CAUTIONARY NOTE REGARDING FORWARD
LOOKING-STATEMENTS
The information contained herein contains "forward-looking
statements" within the meaning of the United States Private
Securities Litigation Reform Act of 1995 and "forward-looking
information" within the meaning of applicable Canadian securities
legislation. Forward-looking statements, which are all statements
other than statements of historical fact, include, but are not
limited to, statements with respect to:
- the construction timeline, including completion, of the mine
expansion, including the underground mines, at Voisey's Bay by
Vale;
- the commencement and timing of delivery of cobalt by Vale under
the Cobalt Stream; and
- the receipt of cobalt by Wheaton of cobalt production in
respect of Voisey's Bay.
Generally, these forward-looking statements can be identified by
the use of forward-looking terminology such as "plans", "expects"
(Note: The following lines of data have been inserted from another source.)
import Mathlib
import Summits.Schanuel.Schanuel.Theorems.AclSubsetLogFreeCore.Negative.LogTwoHub
import Literature.ModelTheory.ExponentialFields.DefinabilityParams

/-!
# Crux `AclSubsetLogFreeCore` — the Kummer ladder: `2^{1/n} ∈ dcl(∅)` ⟺ the branch class `ln 2 + 2πi·nℤ` is `∅`-definable

Theorems for the crux (A) `RigidCore.AclSubsetLogFreeCore` (stmt-Schanuel-0968), cdisprove gen 5 (§15).

The definability half of every conceivable refutation of (A) passes through the hub
`ln 2 ∈ dcl^{ℂ_exp}(∅)` (`Negative/LogTwoHub`).  Between the hub and what IS provable there is a
ladder indexed by `n ≥ 1`: rung `n` is the `∅`-definability of the class
`T₂(n) = {ln 2 + 2πink : k ∈ ℤ}` of branches of `log 2` with index divisible by `n`.
* `definable₁_branchClass_iff`: **rung `n` holds iff `2^{1/n} = e^{(ln 2)/n}` is pointwise `∅`-definable**
  (⟸: `T₂(n) = {x | e^x = 2 ∧ ∃ u (n u = x ∧ e^u = 2^{1/n})}`; ⟹: `{e^u | n u ∈ T₂(n)} = {2^{1/n}}`).
* rung `1` and rung `2` HOLD (`definable₁_branchClass_one`, `definable₁_branchClass_two`: `√2 ∈ dcl(∅)`
  by the Kummer/cosine trick of `Negative/BranchParity`) — rung 2 is exactly the refuted branch
  indiscernibility;
* the top implies every rung (`definable₁_branchClass_of_log_two_mem_expDcl`);
* rung `3` (equivalently `2^{1/3} ∈ dcl^{ℂ_exp}(∅)`) is the OPEN question of Kirby–Macintyre–Onshuus
  (`Literature.ModelTheory.ExponentialFields.KMOTheoremTwoComplex` predicts it FAILS, as do all rungs
  `n ∤ 2`, since `2^{1/n} ∉ ℚ^{ab}` for `n ≥ 3`); under Zilber's conjecture all rungs `n ≥ 3` fail.
So a definability-side attack on (A) through the hub must in particular climb rung 3, i.e. settle
KMO's question positively — against their conjecture.  Also recorded: the power map `(z, k) ↦ z^k` on
`ℂ* × ℤ` is `∅`-definable (`definable_zpowGraph`: `z^k = e^{kw}` for ANY logarithm `w` of `z`), whence
the roots of unity `μ_∞` form an `∅`-definable set (`definable₁_rootsOfUnity`, KMO §2).
-/

noncomputable section

set_option linter.dupNamespace false

open FirstOrder FirstOrder.Language Set
open Literature.ModelTheory.ExponentialFields

namespace Summit.Schanuel.Schanuel.Theorems.AclSubsetLogFreeCore.Negative

/-! ### The power map and the roots of unity -/

/-- **The power map is `∅`-definable on `ℂ* × ℤ`**: the graph
`{(z, k, y) | z ≠ 0, k ∈ ℤ, y = z^k}` is `{(z, k, y) | z ≠ 0 ∧ k ∈ ℤ ∧ ∃ w (e^w = z ∧ y = e^{kw})}`
(for integral `k`, `e^{kw} = (e^w)^k` does not depend on the branch `w`). [cite: KirbyMacintyreOnshuus2012, §2] -/
theorem definable_zpowGraph :
    (∅ : Set ℂ).Definable Language.expRing
      {v : Fin 3 → ℂ | v 0 ≠ 0 ∧ ∃ k : ℤ, v 1 = k ∧ v 2 = v 0 ^ k} := by
  have hdef : (∅ : Set ℂ).Definable Language.expRing
      {v : Fin 3 → ℂ | ¬ v 0 = 0 ∧ (v 1 ∈ intSet ∧
        ∃ w, Complex.exp w = v 0 ∧ v 2 = Complex.exp (v 1 * w))} := by
    refine definable_setOf_and_params (definable_setOf_not_params
      (definable_setOf_eq_params (definableFun_proj_params _) definableFun_zero'))
      (definable_setOf_and_params (definable_mem_intSet (definableFun_proj_params _)) ?_)
    refine definable_setOf_exists_params (definable_setOf_and_params ?_ ?_)
    · exact definable_setOf_eq_params (definableFun_cexp (definableFun_proj_params _))
        (definableFun_proj_params _)
    · exact definable_setOf_eq_params (definableFun_proj_params _)
        (definableFun_cexp (definableFun_mul' (definableFun_proj_params _)
          (definableFun_proj_params _)))
  have heq : {v : Fin 3 → ℂ | v 0 ≠ 0 ∧ ∃ k : ℤ, v 1 = k ∧ v 2 = v 0 ^ k} =
      {v : Fin 3 → ℂ | ¬ v 0 = 0 ∧ (v 1 ∈ intSet ∧
        ∃ w, Complex.exp w = v 0 ∧ v 2 = Complex.exp (v 1 * w))} := by
    ext v
    simp only [Set.mem_setOf_eq, mem_intSet_iff]
    constructor
    · rintro ⟨h0, k, hk, h2⟩
      refine ⟨h0, ⟨k, hk⟩, Complex.log (v 0), Complex.exp_log h0, ?_⟩
      rw [h2, hk, Complex.exp_int_mul, Complex.exp_log h0]
    · rintro ⟨h0, ⟨k, hk⟩, w, hw, h2⟩
      refine ⟨h0, k, hk, ?_⟩
      rw [h2, hk, Complex.exp_int_mul, hw]
  rw [heq]
  exact hdef

/-- **The roots of unity form an `∅`-definable set** `{z | ∃ n ≥ 1, z^n = 1}`
(`= {z | ∃ k ∈ ℤ ∖ {0} ∃ w (e^w = z ∧ e^{kw} = 1)}`). [cite: KirbyMacintyreOnshuus2012, §2.1] -/
theorem definable₁_rootsOfUnity :
    Set.Definable₁ (∅ : Set ℂ) Language.expRing {z : ℂ | ∃ n : ℕ, 0 < n ∧ z ^ n = 1} := by
  have hdef : Set.Definable₁ (∅ : Set ℂ) Language.expRing
      {z : ℂ | ∃ k : ℂ, (k ∈ intSet ∧ ¬ k = 0) ∧
        ∃ w, Complex.exp w = z ∧ Complex.exp (k * w) = 1} := by
    unfold Set.Definable₁
    simp only [Set.mem_setOf_eq]
    refine definable_setOf_exists_params (definable_setOf_and_params
      (definable_setOf_and_params (definable_mem_intSet (definableFun_proj_params _))
        (definable_setOf_not_params (definable_setOf_eq_params (definableFun_proj_params _)
          definableFun_zero'))) ?_)
    refine definable_setOf_exists_params (definable_setOf_and_params ?_ ?_)
    · exact definable_setOf_eq_params (definableFun_cexp (definableFun_proj_params _))
        (definableFun_proj_params _)
    · exact definable_setOf_eq_params (definableFun_cexp (definableFun_mul'
        (definableFun_proj_params _) (definableFun_proj_params _))) definableFun_one'
  have heq : {z : ℂ | ∃ n : ℕ, 0 < n ∧ z ^ n = 1} =
      {z : ℂ | ∃ k : ℂ, (k ∈ intSet ∧ ¬ k = 0) ∧
        ∃ w, Complex.exp w = z ∧ Complex.exp (k * w) = 1} := by
    ext z
    simp only [Set.mem_setOf_eq, mem_intSet_iff]
    constructor
    · rintro ⟨n, hn, hz⟩
      have hz0 : z ≠ 0 := by
        rintro rfl
        rw [zero_pow hn.ne'] at hz
        exact zero_ne_one hz
      refine ⟨n, ⟨⟨n, by simp⟩, by exact_mod_cast hn.ne'⟩, Complex.log z, Complex.exp_log hz0, ?_⟩
      have : ((n : ℂ)) * Complex.log z = ((n : ℤ) : ℂ) * Complex.log z := by simp
      rw [this, Complex.exp_int_mul, Complex.exp_log hz0, zpow_natCast, hz]
    · rintro ⟨k, ⟨⟨m, rfl⟩, hm0⟩, w, hw, h1⟩
      rw [Complex.exp_int_mul, hw] at h1
      have hm : m ≠ 0 := fun h => hm0 (by simp [h])
      refine ⟨m.natAbs, Int.natAbs_pos.2 hm, ?_⟩
      rcases Int.natAbs_eq m with h | h
      · rw [h, zpow_natCast] at h1; exact h1
      · rw [h, zpow_neg, zpow_natCast, inv_eq_one] at h1; exact h1
  rw [heq]
  exact hdef

/-! ### The Kummer ladder -/

/-- `2 : ℂ` as a definable constant function. -/
theorem definableFun_two {α : Type*} :
    (∅ : Set ℂ).DefinableFun Language.expRing (fun _ : α → ℂ => (2 : ℂ)) := by
  simpa using definableFun_natCast' (A := (∅ : Set ℂ)) (α := α) 2

/-- **Rung `n` of the Kummer ladder ⟺ `2^{1/n} ∈ dcl(∅)`.**  For `n ≥ 1`, the class
`T₂(n) = {ln 2 + 2πink : k ∈ ℤ}` of branches of `log 2` with index divisible by `n` is `∅`-definable in
`ℂ_exp` if and only if `e^{(ln 2)/n} = 2^{1/n}` is pointwise `∅`-definable. [folklore] -/
theorem definable₁_branchClass_iff {n : ℕ} (hn : n ≠ 0) :
    Set.Definable₁ (∅ : Set ℂ) Language.expRing
        {x : ℂ | ∃ k : ℤ, x = Real.log 2 + n * k * (2 * Real.pi * Complex.I)} ↔
      Complex.exp ((Real.log 2 : ℂ) / n) ∈ expDcl := by
  have hn' : (n : ℂ) ≠ 0 := Nat.cast_ne_zero.2 hn
  set S : Set ℂ := {x : ℂ | ∃ k : ℤ, x = Real.log 2 + n * k * (2 * Real.pi * Complex.I)} with hS
  set c : ℂ := Complex.exp ((Real.log 2 : ℂ) / n) with hc
  constructor
  · intro hdefS
    -- `{e^u | n u ∈ S} = {c}`
    have hdef : Set.Definable₁ (∅ : Set ℂ) Language.expRing
        {y : ℂ | ∃ u : ℂ, (n : ℂ) * u ∈ S ∧ y = Complex.exp u} := by
      unfold Set.Definable₁
      simp only [Set.mem_setOf_eq]
      refine definable_setOf_exists_params (definable_setOf_and_params ?_ ?_)
      · exact definable_mem_of_definable₁ hdefS
          (definableFun_mul' (definableFun_natCast' n) (definableFun_proj_params _))
      · exact definable_setOf_eq_params (definableFun_proj_params _)
          (definableFun_cexp (definableFun_proj_params _))
    have heq : {y : ℂ | ∃ u : ℂ, (n : ℂ) * u ∈ S ∧ y = Complex.exp u} = {c} := by
      ext y
      simp only [Set.mem_setOf_eq, Set.mem_singleton_iff, hS]
      constructor
      · rintro ⟨u, ⟨k, hk⟩, rfl⟩
        have hu : u = (Real.log 2 : ℂ) / n + k * (2 * Real.pi * Complex.I) := by
          field_simp
          linear_combination hk
        rw [hu, Complex.exp_add, Complex.exp_int_mul_two_pi_mul_I, mul_one]
      · rintro rfl
        exact ⟨(Real.log 2 : ℂ) / n, ⟨0, by field_simp; ring⟩, rfl⟩
    show Set.Definable₁ _ _ _
    rw [← heq]
    exact hdef
  · intro hcdef
    -- `S = {x | e^x = 2 ∧ ∃ u (n u = x ∧ e^u ∈ {c})}`
    have hdef : Set.Definable₁ (∅ : Set ℂ) Language.expRing
        {x : ℂ | Complex.exp x = 2 ∧ ∃ u : ℂ, (n : ℂ) * u = x ∧ Complex.exp u ∈ ({c} : Set ℂ)} := by
      unfold Set.Definable₁
      simp only [Set.mem_setOf_eq]
      refine definable_setOf_and_params
        (definable_setOf_eq_params (definableFun_cexp (definableFun_proj_params _))
          definableFun_two) ?_
      refine definable_setOf_exists_params (definable_setOf_and_params ?_ ?_)
      · exact definable_setOf_eq_params
          (definableFun_mul' (definableFun_natCast' n) (definableFun_proj_params _))
          (definableFun_proj_params _)
      · exact definable_mem_of_definable₁ hcdef (definableFun_cexp (definableFun_proj_params _))
    have heq : {x : ℂ | Complex.exp x = 2 ∧
        ∃ u : ℂ, (n : ℂ) * u = x ∧ Complex.exp u ∈ ({c} : Set ℂ)} = S := by
      ext x
      simp only [Set.mem_setOf_eq, Set.mem_singleton_iff, hS]
      constructor
      · rintro ⟨-, u, hux, hu⟩
        obtain ⟨k, hk⟩ := Complex.exp_eq_exp_iff_exists_int.1 hu
        refine ⟨k, ?_⟩
        rw [← hux, hk]
        field_simp
      · rintro ⟨k, rfl⟩
        refine ⟨?_, (Real.log 2 : ℂ) / n + k * (2 * Real.pi * Complex.I), ?_, ?_⟩
        · rw [show (Real.log 2 : ℂ) + n * k * (2 * Real.pi * Complex.I) =
              (Real.log 2 : ℂ) + ((n : ℤ) * k : ℤ) * (2 * Real.pi * Complex.I) by push_cast; ring,
            Complex.exp_add, Complex.exp_int_mul_two_pi_mul_I, mul_one, exp_log_two]
        · field_simp
        · rw [Complex.exp_add, Complex.exp_int_mul_two_pi_mul_I, mul_one]
    rw [← heq]
    exact hdef

/-- `2^{1/n}` written as a real power: `e^{(ln 2)/n} = 2^{1/n}`. [folklore] -/
theorem exp_log_two_div_eq_rpow {n : ℕ} :
    Complex.exp ((Real.log 2 : ℂ) / n) = (((2 : ℝ) ^ ((n : ℝ)⁻¹) : ℝ) : ℂ) := by
  rw [Real.rpow_def_of_pos two_pos, Complex.ofReal_exp]
  push_cast
  ring_nf

/-- **The top of the ladder implies every rung**: `ln 2 ∈ dcl(∅)` makes every class `T₂(n)`
`∅`-definable (via `2^{1/n} = e^{(ln 2)/n} ∈ dcl(∅)`, `Negative/LogTwoHub`). -/
theorem definable₁_branchClass_of_log_two_mem_expDcl (h : (Real.log 2 : ℂ) ∈ expDcl) {n : ℕ}
    (hn : n ≠ 0) :
    Set.Definable₁ (∅ : Set ℂ) Language.expRing
      {x : ℂ | ∃ k : ℤ, x = Real.log 2 + n * k * (2 * Real.pi * Complex.I)} :=
  (definable₁_branchClass_iff hn).2 (exp_div_natCast_mem_expDcl h hn)

/-- **Rung 1 holds**: the set of all branches of `log 2` is `∅`-definable (`2 ∈ dcl(∅)`). -/
theorem definable₁_branchClass_one :
    Set.Definable₁ (∅ : Set ℂ) Language.expRing
      {x : ℂ | ∃ k : ℤ, x = Real.log 2 + (1 : ℕ) * k * (2 * Real.pi * Complex.I)} := by
  refine (definable₁_branchClass_iff one_ne_zero).2 ?_
  rw [Nat.cast_one, div_one, exp_log_two]
  show Set.Definable₁ _ _ _
  unfold Set.Definable₁
  simp only [Set.mem_singleton_iff]
  exact definable_setOf_eq_params (definableFun_proj_params _) definableFun_two

/-- `√2 ∈ dcl^{ℂ_exp}(∅)` (the cosine trick of `Negative/BranchParity`: `√2 = e^{πi/4} + e^{-πi/4}`). -/
theorem sqrt_two_mem_expDcl : (Real.sqrt 2 : ℂ) ∈ expDcl := by
  have hdef : Set.Definable₁ (∅ : Set ℂ) Language.expRing sqrtTwoSet := by
    unfold Set.Definable₁
    exact definable_mem_sqrtTwoSet (definableFun_proj_params _)
  have heq : sqrtTwoSet = {(Real.sqrt 2 : ℂ)} := Set.ext fun _ => mem_sqrtTwoSet_iff
  show Set.Definable₁ _ _ _
  rw [← heq]
  exact hdef

/-- **Rung 2 holds**: the class of branches of `log 2` with EVEN index is `∅`-definable
(`√2 ∈ dcl(∅)`) — the content of the refuted branch indiscernibility (`Negative/BranchParity`). -/
theorem definable₁_branchClass_two :
    Set.Definable₁ (∅ : Set ℂ) Language.expRing
      {x : ℂ | ∃ k : ℤ, x = Real.log 2 + (2 : ℕ) * k * (2 * Real.pi * Complex.I)} := by
  refine (definable₁_branchClass_iff two_ne_zero).2 ?_
  rw [Nat.cast_ofNat, exp_half_log_two]
  exact sqrt_two_mem_expDcl

/-- **Rung 3 is KMO's open question**: the class of branches of `log 2` with index divisible by `3`
is `∅`-definable iff the real cube root of `2` — an algebraic number outside `ℚ^{ab}` — is pointwise
`∅`-definable in `ℂ_exp` (Kirby–Macintyre–Onshuus conjecture it is not:
`Literature.ModelTheory.ExponentialFields.KMOTheoremTwoComplex`). [cite: KirbyMacintyreOnshuus2012, §1] -/
theorem definable₁_branchClass_three_iff :
    Set.Definable₁ (∅ : Set ℂ) Language.expRing
        {x : ℂ | ∃ k : ℤ, x = Real.log 2 + (3 : ℕ) * k * (2 * Real.pi * Complex.I)} ↔
      (((2 : ℝ) ^ ((3 : ℝ)⁻¹) : ℝ) : ℂ) ∈ expDcl := by
  rw [definable₁_branchClass_iff three_ne_zero, exp_log_two_div_eq_rpow]
  norm_num

end Summit.Schanuel.Schanuel.Theorems.AclSubsetLogFreeCore.Negative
or "does not expect", "is expected", "budget", "scheduled",
"estimates", "forecasts", "projects", "intends", "anticipates" or
"does not anticipate", or "believes", "potential", or variations of
such words and phrases or statements that certain actions, events
or results "may", "could", "would", "might" or "will be taken",
"occur" or "be achieved". Forward-looking statements are subject to
known and unknown risks, uncertainties and other factors that may
cause the actual results, level of activity, performance or
achievements of Wheaton to be materially different from those
expressed or implied by such forward-looking statements, including
but not limited to:
- that each party does not satisfy its obligations in accordance
with the terms of the Cobalt Stream;
- Vale does not meet the construction timeline, including
anticipated completion, of the mine expansion, including the
underground mines, at Voisey's Bay;
- Vale is unable to commence, or the timing of delivery of cobalt
by Vale is delayed or deferred under the Cobalt Stream or Wheaton
is unable to sell its cobalt production delivered under the Cobalt
Stream at acceptable prices or at all; and
- the decrease in demand for cobalt, the decrease in uses for
cobalt or the discovery of new supplies of cobalt, any or all of
which could result in a decrease to the price of cobalt or a
decrease in the ability to sell cobalt.
Forward-looking statements are based on assumptions management
currently believes to be reasonable, including but not limited
to:
- Vale is able to meet the construction timeline, including
anticipated completion, of the mine expansion, including the
underground mines, at Voisey's Bay;
- Vale is able to commence and meet its timing for delivery of
cobalt under the Cobalt Stream and Wheaton is able to sell cobalt
production delivered under the Cobalt Stream at acceptable
prices;
- Vale meets its obligations under the development agreement with
the Government of Newfoundland and
Labrador and the impacts and
benefits agreements with the Innu Nation and the Nunatsiavut
government; and
- the demand and uses for cobalt will not significantly decrease
and the supply of cobalt will not significantly increase.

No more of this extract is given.